Task to complete:
In the records below, begin at the line that has "Ψ(ζ^(2^n)) = Ψ₁(u^(2^n))" and stop after the line that has "(1999), §2 p."; quote those lines verbatim and nothing more.

Input data:
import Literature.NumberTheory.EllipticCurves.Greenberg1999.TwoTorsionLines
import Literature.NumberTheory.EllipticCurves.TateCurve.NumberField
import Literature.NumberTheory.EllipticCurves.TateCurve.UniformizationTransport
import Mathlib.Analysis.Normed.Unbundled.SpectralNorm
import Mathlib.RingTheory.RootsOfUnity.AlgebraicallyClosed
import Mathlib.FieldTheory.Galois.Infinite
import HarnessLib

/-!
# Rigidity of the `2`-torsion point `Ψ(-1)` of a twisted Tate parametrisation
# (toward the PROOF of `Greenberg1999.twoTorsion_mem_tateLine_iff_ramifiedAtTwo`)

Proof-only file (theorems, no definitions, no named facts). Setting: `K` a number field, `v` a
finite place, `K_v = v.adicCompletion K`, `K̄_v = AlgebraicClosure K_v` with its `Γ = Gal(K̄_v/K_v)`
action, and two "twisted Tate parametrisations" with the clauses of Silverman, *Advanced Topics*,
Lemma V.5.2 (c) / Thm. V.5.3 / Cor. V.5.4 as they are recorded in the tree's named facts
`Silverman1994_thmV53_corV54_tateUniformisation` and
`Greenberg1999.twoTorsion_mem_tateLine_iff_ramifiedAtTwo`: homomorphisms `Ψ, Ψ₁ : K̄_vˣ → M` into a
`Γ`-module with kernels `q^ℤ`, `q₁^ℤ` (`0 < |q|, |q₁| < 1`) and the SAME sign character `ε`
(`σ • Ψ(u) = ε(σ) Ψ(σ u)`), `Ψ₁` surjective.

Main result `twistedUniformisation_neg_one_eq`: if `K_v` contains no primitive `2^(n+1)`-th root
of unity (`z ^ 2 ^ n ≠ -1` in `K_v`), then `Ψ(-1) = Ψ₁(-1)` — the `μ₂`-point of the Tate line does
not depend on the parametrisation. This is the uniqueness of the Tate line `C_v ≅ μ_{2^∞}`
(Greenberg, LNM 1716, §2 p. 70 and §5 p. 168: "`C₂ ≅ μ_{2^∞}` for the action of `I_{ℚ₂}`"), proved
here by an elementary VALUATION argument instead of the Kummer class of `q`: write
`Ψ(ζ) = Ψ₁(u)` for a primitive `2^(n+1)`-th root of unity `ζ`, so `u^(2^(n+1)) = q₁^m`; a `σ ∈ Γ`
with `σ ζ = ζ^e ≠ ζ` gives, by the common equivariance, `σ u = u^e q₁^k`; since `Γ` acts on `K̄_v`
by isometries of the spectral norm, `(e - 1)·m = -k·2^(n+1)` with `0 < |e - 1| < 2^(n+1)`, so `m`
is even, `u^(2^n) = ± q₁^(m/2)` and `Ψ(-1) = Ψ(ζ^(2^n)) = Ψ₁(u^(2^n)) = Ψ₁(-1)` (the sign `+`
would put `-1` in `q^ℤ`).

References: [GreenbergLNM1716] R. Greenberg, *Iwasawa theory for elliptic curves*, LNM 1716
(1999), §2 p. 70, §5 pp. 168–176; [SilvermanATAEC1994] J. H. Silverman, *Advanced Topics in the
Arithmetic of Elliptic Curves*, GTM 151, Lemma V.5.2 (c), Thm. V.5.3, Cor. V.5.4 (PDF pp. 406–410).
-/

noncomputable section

---

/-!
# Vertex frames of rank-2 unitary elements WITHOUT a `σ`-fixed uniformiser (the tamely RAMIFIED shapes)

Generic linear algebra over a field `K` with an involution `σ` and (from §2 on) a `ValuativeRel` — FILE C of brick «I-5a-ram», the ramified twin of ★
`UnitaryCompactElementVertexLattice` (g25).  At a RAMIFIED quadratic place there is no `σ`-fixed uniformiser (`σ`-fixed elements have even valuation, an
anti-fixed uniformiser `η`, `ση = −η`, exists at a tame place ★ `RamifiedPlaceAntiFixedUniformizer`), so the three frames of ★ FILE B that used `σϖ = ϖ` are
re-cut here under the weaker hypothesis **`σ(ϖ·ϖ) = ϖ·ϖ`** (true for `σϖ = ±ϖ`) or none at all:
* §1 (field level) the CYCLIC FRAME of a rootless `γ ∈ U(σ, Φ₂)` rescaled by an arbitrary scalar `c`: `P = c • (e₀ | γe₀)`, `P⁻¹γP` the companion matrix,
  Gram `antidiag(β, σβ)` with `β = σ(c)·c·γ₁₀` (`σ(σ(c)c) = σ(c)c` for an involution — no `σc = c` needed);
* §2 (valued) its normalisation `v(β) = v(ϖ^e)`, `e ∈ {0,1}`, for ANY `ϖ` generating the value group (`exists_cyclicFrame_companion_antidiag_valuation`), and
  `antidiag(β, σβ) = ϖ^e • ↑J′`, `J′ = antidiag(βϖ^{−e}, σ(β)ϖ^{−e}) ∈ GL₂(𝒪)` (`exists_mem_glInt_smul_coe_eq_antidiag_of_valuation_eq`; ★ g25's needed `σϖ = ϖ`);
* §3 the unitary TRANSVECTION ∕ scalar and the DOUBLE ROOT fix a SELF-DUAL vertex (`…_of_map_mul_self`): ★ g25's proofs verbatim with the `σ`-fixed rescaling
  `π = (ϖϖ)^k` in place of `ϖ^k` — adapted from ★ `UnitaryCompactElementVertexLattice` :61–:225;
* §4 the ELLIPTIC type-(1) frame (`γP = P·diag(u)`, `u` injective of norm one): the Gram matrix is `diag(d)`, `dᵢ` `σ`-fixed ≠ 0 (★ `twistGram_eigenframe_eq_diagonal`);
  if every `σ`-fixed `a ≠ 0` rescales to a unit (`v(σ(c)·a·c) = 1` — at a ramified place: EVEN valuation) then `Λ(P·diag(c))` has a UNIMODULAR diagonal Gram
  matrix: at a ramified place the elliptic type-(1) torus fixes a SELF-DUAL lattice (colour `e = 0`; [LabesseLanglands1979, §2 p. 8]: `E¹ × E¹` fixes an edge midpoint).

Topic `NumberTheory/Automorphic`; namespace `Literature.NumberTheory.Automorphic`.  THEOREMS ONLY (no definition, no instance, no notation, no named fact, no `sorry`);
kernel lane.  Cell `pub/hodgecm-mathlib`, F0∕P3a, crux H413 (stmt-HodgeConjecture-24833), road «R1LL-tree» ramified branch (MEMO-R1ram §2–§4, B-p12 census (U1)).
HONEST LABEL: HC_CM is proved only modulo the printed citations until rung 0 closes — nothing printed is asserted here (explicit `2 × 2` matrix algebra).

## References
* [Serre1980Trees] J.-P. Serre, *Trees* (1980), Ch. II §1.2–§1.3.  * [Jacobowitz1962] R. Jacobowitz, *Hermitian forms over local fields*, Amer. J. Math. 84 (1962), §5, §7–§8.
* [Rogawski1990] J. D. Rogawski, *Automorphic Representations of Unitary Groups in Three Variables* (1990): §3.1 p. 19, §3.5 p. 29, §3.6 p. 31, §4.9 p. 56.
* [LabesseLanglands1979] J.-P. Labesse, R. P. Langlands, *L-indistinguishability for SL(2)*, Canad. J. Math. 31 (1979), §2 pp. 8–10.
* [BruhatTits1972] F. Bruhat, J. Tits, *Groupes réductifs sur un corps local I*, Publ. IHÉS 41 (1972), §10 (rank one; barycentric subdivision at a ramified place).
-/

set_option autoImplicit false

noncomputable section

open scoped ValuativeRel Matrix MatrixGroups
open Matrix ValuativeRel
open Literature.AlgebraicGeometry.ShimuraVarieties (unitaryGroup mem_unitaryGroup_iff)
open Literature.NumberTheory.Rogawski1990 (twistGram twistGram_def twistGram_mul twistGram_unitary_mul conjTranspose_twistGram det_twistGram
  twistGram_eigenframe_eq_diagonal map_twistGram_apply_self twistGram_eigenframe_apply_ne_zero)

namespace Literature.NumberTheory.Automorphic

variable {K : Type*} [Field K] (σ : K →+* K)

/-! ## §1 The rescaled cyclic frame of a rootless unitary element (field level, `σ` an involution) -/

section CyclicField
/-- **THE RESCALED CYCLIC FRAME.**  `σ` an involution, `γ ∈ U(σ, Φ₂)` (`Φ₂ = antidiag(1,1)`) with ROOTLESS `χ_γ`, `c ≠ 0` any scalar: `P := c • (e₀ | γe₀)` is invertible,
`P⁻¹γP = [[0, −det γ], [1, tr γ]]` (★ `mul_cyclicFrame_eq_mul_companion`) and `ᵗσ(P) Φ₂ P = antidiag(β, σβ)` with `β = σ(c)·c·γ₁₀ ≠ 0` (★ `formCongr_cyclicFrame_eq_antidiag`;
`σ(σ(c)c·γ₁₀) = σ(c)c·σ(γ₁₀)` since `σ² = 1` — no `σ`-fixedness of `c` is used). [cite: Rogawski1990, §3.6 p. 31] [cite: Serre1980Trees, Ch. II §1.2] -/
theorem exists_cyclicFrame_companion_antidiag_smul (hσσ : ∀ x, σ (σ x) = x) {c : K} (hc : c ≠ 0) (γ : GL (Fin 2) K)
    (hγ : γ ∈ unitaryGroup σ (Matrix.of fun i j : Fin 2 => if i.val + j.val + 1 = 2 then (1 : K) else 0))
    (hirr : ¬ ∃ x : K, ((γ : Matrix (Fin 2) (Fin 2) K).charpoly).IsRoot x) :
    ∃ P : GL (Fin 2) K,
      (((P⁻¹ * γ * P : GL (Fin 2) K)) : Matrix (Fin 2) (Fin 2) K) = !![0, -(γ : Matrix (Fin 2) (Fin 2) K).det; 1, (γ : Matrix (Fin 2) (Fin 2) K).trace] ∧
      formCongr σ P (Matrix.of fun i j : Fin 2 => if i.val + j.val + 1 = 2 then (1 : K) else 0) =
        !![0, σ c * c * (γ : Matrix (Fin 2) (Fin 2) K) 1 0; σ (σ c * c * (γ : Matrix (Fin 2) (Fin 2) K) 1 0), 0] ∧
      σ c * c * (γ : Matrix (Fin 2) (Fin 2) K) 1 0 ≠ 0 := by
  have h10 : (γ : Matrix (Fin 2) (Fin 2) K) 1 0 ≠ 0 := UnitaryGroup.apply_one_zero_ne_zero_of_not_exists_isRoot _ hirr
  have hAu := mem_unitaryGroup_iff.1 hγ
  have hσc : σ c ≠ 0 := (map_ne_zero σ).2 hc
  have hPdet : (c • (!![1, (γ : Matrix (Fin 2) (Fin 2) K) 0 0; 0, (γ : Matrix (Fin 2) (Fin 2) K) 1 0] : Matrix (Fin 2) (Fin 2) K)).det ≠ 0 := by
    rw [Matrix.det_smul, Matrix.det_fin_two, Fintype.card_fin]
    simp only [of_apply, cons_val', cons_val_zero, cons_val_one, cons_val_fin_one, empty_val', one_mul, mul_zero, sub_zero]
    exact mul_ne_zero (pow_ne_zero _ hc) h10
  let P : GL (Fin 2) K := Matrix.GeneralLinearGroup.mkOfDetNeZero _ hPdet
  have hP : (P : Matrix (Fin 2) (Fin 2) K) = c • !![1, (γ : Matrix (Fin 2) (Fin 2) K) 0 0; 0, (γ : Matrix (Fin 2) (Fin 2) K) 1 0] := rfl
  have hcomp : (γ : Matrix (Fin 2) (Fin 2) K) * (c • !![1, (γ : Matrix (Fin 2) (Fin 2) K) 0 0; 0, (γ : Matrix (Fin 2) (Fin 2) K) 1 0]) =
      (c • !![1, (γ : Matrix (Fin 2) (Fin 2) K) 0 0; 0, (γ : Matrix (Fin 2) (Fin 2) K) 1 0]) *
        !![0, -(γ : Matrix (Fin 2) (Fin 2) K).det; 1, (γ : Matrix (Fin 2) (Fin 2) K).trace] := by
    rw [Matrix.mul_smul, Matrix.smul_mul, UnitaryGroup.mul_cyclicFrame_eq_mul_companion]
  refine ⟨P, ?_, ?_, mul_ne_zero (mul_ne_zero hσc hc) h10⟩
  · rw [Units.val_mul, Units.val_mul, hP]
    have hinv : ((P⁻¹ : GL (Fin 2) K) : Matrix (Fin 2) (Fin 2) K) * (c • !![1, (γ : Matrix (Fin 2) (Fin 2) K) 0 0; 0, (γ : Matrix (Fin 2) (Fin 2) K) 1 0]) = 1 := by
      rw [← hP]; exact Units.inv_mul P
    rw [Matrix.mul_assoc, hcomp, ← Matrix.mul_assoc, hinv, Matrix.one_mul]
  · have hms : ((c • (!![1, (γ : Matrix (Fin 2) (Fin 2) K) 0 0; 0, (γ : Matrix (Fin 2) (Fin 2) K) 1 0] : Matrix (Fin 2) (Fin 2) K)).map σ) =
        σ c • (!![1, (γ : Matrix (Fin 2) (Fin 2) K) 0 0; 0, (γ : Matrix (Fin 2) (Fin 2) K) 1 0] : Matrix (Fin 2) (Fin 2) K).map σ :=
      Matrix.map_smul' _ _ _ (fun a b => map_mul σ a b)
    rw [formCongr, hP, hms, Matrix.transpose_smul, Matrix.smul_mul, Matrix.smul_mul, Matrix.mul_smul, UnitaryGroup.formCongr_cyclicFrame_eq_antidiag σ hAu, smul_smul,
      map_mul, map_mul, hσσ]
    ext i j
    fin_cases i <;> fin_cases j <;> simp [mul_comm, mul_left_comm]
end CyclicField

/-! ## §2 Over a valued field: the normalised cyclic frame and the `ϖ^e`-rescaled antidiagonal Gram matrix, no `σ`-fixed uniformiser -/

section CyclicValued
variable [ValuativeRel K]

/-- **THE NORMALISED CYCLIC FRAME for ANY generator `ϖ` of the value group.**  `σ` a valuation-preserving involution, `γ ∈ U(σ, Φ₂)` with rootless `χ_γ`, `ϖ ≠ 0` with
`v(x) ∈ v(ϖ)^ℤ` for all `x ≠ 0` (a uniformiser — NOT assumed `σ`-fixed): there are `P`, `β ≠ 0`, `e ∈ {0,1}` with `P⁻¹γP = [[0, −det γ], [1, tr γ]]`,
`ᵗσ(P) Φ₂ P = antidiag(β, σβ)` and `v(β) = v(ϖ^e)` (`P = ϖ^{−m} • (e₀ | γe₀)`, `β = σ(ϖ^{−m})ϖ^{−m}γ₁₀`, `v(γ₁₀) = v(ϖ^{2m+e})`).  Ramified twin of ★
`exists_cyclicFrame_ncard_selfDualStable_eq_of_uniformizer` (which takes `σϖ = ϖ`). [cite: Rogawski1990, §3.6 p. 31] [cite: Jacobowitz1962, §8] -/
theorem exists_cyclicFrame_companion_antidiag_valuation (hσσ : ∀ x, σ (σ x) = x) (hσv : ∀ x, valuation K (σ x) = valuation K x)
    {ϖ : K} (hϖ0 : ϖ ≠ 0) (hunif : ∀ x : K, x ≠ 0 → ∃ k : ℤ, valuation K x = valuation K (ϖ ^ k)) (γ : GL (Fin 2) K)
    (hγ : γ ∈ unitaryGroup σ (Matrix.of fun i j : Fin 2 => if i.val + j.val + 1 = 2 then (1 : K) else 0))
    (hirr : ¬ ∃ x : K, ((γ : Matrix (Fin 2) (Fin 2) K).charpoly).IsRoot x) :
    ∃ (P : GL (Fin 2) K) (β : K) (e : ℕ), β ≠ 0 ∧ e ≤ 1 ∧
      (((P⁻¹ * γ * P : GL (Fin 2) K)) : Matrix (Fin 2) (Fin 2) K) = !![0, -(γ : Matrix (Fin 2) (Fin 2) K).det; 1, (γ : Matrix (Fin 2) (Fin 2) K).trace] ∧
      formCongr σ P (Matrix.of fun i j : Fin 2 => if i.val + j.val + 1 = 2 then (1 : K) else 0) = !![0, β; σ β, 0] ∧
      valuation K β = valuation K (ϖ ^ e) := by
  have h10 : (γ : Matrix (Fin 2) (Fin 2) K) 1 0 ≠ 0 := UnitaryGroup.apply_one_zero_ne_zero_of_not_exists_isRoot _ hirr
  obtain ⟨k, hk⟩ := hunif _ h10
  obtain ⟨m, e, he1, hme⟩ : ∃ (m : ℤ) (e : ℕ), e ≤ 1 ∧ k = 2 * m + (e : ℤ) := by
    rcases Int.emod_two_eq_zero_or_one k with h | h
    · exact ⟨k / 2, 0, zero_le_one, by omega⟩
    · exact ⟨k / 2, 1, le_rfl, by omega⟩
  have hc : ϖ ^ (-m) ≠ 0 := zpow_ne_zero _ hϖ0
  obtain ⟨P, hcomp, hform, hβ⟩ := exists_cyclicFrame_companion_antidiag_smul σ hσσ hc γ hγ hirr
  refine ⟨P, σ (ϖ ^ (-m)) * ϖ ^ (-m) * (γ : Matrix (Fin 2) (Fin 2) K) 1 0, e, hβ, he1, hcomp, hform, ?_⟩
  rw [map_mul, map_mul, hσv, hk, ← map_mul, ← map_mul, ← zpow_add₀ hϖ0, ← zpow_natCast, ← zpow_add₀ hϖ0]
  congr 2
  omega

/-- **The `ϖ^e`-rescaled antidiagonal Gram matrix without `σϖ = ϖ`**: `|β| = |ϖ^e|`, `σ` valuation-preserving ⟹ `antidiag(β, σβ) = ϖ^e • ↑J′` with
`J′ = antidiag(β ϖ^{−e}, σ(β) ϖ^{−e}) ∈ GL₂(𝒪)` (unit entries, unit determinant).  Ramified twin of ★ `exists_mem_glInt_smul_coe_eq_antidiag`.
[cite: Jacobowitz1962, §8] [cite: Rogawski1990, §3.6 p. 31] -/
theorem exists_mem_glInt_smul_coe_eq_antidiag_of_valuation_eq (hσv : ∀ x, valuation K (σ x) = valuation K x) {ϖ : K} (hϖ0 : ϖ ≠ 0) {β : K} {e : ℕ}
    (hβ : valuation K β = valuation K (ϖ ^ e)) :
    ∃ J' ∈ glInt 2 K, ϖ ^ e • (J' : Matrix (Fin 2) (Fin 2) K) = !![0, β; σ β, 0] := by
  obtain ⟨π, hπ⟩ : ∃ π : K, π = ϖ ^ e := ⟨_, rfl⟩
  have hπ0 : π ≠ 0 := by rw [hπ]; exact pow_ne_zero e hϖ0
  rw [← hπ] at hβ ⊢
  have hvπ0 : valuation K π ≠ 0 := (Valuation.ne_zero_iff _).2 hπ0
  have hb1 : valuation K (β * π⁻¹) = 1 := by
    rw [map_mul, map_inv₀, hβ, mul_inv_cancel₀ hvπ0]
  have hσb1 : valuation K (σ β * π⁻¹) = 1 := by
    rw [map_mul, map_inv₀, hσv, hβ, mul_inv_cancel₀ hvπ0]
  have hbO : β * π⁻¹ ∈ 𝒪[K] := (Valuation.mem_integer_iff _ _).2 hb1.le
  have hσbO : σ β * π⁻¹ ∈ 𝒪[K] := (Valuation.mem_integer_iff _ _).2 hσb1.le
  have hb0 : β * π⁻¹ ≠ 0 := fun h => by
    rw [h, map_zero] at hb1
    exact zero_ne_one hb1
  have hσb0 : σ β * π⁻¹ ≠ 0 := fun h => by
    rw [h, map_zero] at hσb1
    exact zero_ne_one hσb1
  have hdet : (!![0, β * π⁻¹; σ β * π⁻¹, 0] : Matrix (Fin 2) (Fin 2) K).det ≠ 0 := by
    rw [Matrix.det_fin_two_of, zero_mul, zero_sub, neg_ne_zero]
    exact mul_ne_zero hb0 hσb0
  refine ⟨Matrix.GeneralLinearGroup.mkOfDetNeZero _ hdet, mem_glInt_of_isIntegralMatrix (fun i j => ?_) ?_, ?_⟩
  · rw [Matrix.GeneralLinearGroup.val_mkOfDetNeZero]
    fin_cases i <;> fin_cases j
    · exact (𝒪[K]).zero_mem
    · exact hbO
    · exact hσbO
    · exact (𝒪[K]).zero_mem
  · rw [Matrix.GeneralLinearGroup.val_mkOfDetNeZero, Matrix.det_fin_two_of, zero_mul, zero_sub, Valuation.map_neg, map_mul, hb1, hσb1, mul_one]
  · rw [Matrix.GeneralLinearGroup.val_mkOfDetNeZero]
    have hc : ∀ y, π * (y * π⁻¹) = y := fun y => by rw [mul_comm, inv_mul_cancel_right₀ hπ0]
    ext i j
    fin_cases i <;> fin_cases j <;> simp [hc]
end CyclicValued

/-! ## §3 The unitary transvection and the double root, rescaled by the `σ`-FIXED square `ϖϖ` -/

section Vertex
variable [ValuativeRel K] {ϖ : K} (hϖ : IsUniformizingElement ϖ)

==

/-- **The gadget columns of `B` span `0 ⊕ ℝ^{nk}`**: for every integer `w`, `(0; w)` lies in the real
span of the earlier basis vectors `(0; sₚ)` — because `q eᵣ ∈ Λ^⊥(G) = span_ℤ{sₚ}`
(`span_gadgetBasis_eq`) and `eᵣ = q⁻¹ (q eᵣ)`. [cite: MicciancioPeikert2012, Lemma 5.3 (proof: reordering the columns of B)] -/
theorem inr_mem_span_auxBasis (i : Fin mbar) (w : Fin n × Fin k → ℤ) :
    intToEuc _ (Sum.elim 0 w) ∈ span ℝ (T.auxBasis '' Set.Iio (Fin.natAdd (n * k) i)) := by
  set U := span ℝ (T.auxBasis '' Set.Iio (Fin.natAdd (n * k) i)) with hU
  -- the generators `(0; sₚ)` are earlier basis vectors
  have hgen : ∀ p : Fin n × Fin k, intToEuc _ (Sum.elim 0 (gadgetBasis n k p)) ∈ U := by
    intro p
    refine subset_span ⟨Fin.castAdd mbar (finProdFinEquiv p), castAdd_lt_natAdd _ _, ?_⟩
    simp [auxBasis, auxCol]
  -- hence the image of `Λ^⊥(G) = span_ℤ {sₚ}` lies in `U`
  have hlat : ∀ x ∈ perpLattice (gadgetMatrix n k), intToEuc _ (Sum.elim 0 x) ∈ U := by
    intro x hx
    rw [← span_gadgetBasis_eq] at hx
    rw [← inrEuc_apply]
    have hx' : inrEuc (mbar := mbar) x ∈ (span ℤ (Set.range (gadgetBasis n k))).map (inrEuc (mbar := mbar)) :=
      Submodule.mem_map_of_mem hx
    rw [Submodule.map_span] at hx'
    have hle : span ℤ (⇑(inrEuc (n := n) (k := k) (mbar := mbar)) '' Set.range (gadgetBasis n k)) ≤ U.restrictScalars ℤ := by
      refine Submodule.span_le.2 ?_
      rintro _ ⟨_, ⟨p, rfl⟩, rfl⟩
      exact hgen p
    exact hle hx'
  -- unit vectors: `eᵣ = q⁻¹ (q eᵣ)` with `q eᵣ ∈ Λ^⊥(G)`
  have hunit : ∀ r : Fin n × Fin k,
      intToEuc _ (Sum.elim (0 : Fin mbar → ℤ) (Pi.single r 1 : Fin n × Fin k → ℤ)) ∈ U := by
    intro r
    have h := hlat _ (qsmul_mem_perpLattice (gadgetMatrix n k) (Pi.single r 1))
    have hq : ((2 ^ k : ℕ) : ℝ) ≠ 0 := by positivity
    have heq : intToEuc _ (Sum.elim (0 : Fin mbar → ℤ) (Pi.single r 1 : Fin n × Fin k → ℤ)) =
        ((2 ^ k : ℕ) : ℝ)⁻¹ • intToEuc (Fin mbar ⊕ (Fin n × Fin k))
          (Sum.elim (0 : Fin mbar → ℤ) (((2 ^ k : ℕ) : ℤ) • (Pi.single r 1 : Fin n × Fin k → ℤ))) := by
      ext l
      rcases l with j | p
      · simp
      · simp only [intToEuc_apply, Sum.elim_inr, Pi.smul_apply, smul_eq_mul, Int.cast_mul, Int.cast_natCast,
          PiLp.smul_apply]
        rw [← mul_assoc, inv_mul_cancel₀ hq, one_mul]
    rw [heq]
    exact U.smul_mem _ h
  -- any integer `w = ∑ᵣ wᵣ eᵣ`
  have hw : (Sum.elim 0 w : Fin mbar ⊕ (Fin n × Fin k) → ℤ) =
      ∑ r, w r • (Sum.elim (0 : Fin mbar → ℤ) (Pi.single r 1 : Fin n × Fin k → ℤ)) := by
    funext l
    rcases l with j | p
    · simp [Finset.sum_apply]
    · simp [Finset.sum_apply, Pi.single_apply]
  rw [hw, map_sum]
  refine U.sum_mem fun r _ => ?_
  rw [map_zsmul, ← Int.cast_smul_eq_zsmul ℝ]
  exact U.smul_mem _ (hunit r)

Solution below:
is even, `u^(2^n) = ± q₁^(m/2)` and `Ψ(-1) = Ψ(ζ^(2^n)) = Ψ₁(u^(2^n)) = Ψ₁(-1)` (the sign `+`
would put `-1` in `q^ℤ`).

References: [GreenbergLNM1716] R. Greenberg, *Iwasawa theory for elliptic curves*, LNM 1716
(1999), §2 p. 70, §5 pp. 168–176; [SilvermanATAEC1994] J. H. Silverman, *Advanced Topics in the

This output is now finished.